Team-taught lecture series by members of the division of Biostatistics for researchers and PhD students in the biological or clinical sciences with basic knowledge of statistics.

Topics:

Analysis of Variance
Non-parametric methods
Multiple linear regression
Logistic regression
Linear mixed models
Dose-response modeling
Diagnostic tests
Measuring agreement
Survival analysis: Kaplan-Meier curves, logrank tests, Cox PH regression
Variable selection in regression
Design of clinical trials
Multiple Testing
Introduction to Bayesian thinking

This lecture series accompanies "Advanced Topics in Biostatistics" and shows how the methods introduced there are coded in R. Participants should have some basic R programming skills, including the ability to use the basic statistical methods shown in the "Basic principles" course.
In addition to the courses organized by the division of Biostatistics, the Advanced Training department of the DKFZ also offers programming courses in R and SAS, and the Genomics and Proteomics Core Facility at DKFZ offers courses on specific data analysis tools for high-throughput genomics data. DKFZ employees please visit the Training Portal for further information.

Research Topics

The Division of Biostatistics currently focuses on several research topics:

This research area deals with innovative methods for clinical trial designs and evaluation strategies for clinical data. Motivated by our involvement in a multitude of clinical trials in all phases, we develop methods for design and analysis of clinical trials, both in the frequentist setting as well as in the Bayesian framework.

Further information

Software

Bayesian design for phase II trials
The WebApp BDP2 provides a workflow to determine design parameters for a multi-stage single-arm phase II trial with binary endpoint. Declaration of efficacy and futility is based on the Bayesian posterior distribution. It is based on the R-package BDP2 available from CRAN.
For details see:
Kopp‐Schneider, A., Wiesenfarth, M., Witt, R., Edelmann, D., Witt, O., & Abel, U. (2019). Monitoring futility and efficacy in phase II trials with Bayesian posterior distributions - A calibration approach. Biometrical Journal, 61(3), 488-502.

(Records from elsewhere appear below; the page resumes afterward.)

/-- The cumulative relabelling of a coordinate history seen by component `c`. -/
def permFold {n : ℕ} (c : Fin 3) : List (Fin n × Fin n × Fin 3) → Fin n → Fin n
  | [] => id
  | s :: L => fun i => swapIf s c (permFold c L i)

/-- A coordinate history permutes scalar coordinates (PROVED, induction on the history). -/
theorem coordFold_apply_eq {n : ℕ} (L : List (Fin n × Fin n × Fin 3))
    (hL : ∀ s ∈ L, s.1 ≠ s.2.1) (W : Fin n → V3) (i : Fin n) (c : Fin 3) :
    coordFold L W i c = W (permFold c L i) c := by
  induction L generalizing W with
  | nil => rfl
  | cons s L ih =>
    have hs : s.1 ≠ s.2.1 := hL s (by simp)
    have hL' : ∀ s' ∈ L, s'.1 ≠ s'.2.1 := fun s' h => hL s' (by simp [h])
    show coordFold L (coordStep W s) i c = _
    rw [ih hL' (coordStep W s), coordStep_apply W s hs]
    rfl

/-- Basis fields go to basis fields (PROVED): the image at particle `i` of `e_k ⊗ e_a` has squared norm
`1` if component `a` of particle `i` is relabelled to `k`, and `0` otherwise. -/
theorem coordFold_single_norm_sq {n : ℕ} (L : List (Fin n × Fin n × Fin 3))
    (hL : ∀ s ∈ L, s.1 ≠ s.2.1) (i k : Fin n) (a : Fin 3) :
    ‖coordFold L (Pi.single k (EuclideanSpace.single a (1 : ℝ))) i‖ ^ 2 =
      if permFold a L i = k then 1 else 0 := by
  rw [EuclideanSpace.real_norm_sq_eq]
  have hc : ∀ c : Fin 3, (coordFold L (Pi.single k (EuclideanSpace.single a (1 : ℝ))) i) c =
      if permFold c L i = k ∧ c = a then 1 else 0 := by
    intro c
    rw [coordFold_apply_eq L hL]
    by_cases h1 : permFold c L i = k
    · rw [h1, Pi.single_eq_same]
      by_cases h2 : c = a
      · subst h2; simp
      · simp [h2]
    · rw [Pi.single_eq_of_ne h1]; simp [h1]
  simp_rw [hc]
  rw [Finset.sum_eq_single a]
  · by_cases h : permFold a L i = k <;> simp [h]
  · intro c _ hca; simp [hca]
  · intro h; exact absurd (Finset.mem_univ a) h

/-- A natural number is at most its square (as reals). -/
theorem natCast_le_sq (m : ℕ) : (m : ℝ) ≤ (m : ℝ) ^ 2 := by
  rcases Nat.eq_zero_or_pos m with h | h
  · simp [h]
  · have h1 : (1 : ℝ) ≤ m := by exact_mod_cast h
    nlinarith

/-- **The no-split kernel HOLDS (PROVED): `CoordinateNormalsNoSplit`.** Under coordinate normals the
participation of every particle stays `≥ 3` — however long and expanding the collision history — so
share non-degeneracy (cards 1–2) is NECESSARY, not an artefact: the `_false_without_ShareND` theorem for
this crux's future `Disproof.lean`. -/
theorem coordinateNormalsNoSplit_holds : CoordinateNormalsNoSplit := by
  intro n L hL i
  have hf : ∀ k : Fin n,
      (∑ a : Fin 3, ‖coordFold L (Pi.single k (EuclideanSpace.single a (1 : ℝ))) i‖ ^ 2) =
        ((Finset.univ.filter (fun a : Fin 3 => permFold a L i = k)).card : ℝ) := by
    intro k
    simp_rw [coordFold_single_norm_sq L hL]
    rw [Finset.sum_boole]
  have hsum : ∑ k : Fin n, ((Finset.univ.filter (fun a : Fin 3 => permFold a L i = k)).card : ℝ) = 3 := by
    simp_rw [Finset.card_filter]
    push_cast
    rw [Finset.sum_comm]
    simp
  simp only [hf]
  calc (3 : ℝ) = ∑ k : Fin n, ((Finset.univ.filter (fun a : Fin 3 => permFold a L i = k)).card : ℝ) :=
        hsum.symm
    _ ≤ ∑ k : Fin n, ((Finset.univ.filter (fun a : Fin 3 => permFold a L i = k)).card : ℝ) ^ 2 :=
        Finset.sum_le_sum fun k _ => natCast_le_sq _

/-- **Typed statics target of card `caged-stratum-pricing` (`TouchingPairsLD`).** Under the
homogeneous (flow-invariant) Gibbs law `localGibbsLaw σ (a) (0) (θe)` the fraction of spheres having a
neighbour within gap `r·ε` of contact is super-exponentially unlikely to exceed `δ` as `r → 0`:
probability `≤ exp(−(N+1)(δ log(1/r) − C))`. A cage tight enough to keep a particle's normals
degenerate through an admissible window needs `r ≲ σ³/n_N → 0`, so `δN` caged particles cost
`≳ δN log n_N` nats — beyond the `O(N)` relative-entropy budget of any local Gibbs datum (entropy
inequality, Kipnis–Landim A1.8.2), which is how the line prices the structural exception of card 2. -/
def TouchingPairsLD : Prop :=
  ∀ (a θe : ℝ), 0 < a → 0 < θe → ∃ σ₀ : ℝ, 0 < σ₀ ∧ ∀ σ : ℝ, 0 < σ → σ < σ₀ →
    ∀ δ : ℝ, 0 < δ → δ < 1 → ∃ C r₀ : ℝ, 0 < r₀ ∧ ∀ r : ℝ, 0 < r → r < r₀ → ∃ N₀ : ℕ, ∀ N : ℕ, N₀ ≤ N →
      ∀ Φ : Literature.Analysis.FluidPDE.HardSphereFlow
          (Literature.Analysis.FluidPDE.Torus.geometry (Fin 3))
          (Literature.MathematicalPhysics.KineticTheory.hsDiameter σ N) (N + 1),
        Literature.MathematicalPhysics.KineticTheory.localGibbsLaw σ (fun _ => a) (fun _ => 0)
            (fun _ => θe) N Φ
          {z | δ * ((N + 1 : ℕ) : ℝ) ≤
            ((Finset.univ : Finset (Fin (N + 1))).filter (fun i => ∃ j : Fin (N + 1), j ≠ i ∧
              Literature.Analysis.FluidPDE.Torus.euclidDist (z i).1 (z j).1 ≤
                (1 + r) * Literature.MathematicalPhysics.KineticTheory.hsDiameter σ N)).card} ≤
          ENNReal.ofReal (Real.exp (-(((N + 1 : ℕ) : ℝ) * (δ * Real.log (1 / r) - C))))

end Cage

end

end Summit.AtomisticToContinuum.HydrodynamicLimit.Cruxes.DiffuseBackwardInfluence.IdeatorOneG2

Sample size calculation for modifications of Simon's two-stage design
The R package hctrial can be used to calculate the sample size for modifications of Simon's two stage design allowing for stratification and incorporation of historical controls.
For details see:
Edelmann, D., Habermehl, C., Schlenk, R. F., & Benner, A. (2020). Adjusting Simon's optimal two‐stage design for heterogeneous populations based on stratification or using historical controls. Biometrical Journal, 62(2), 311-329.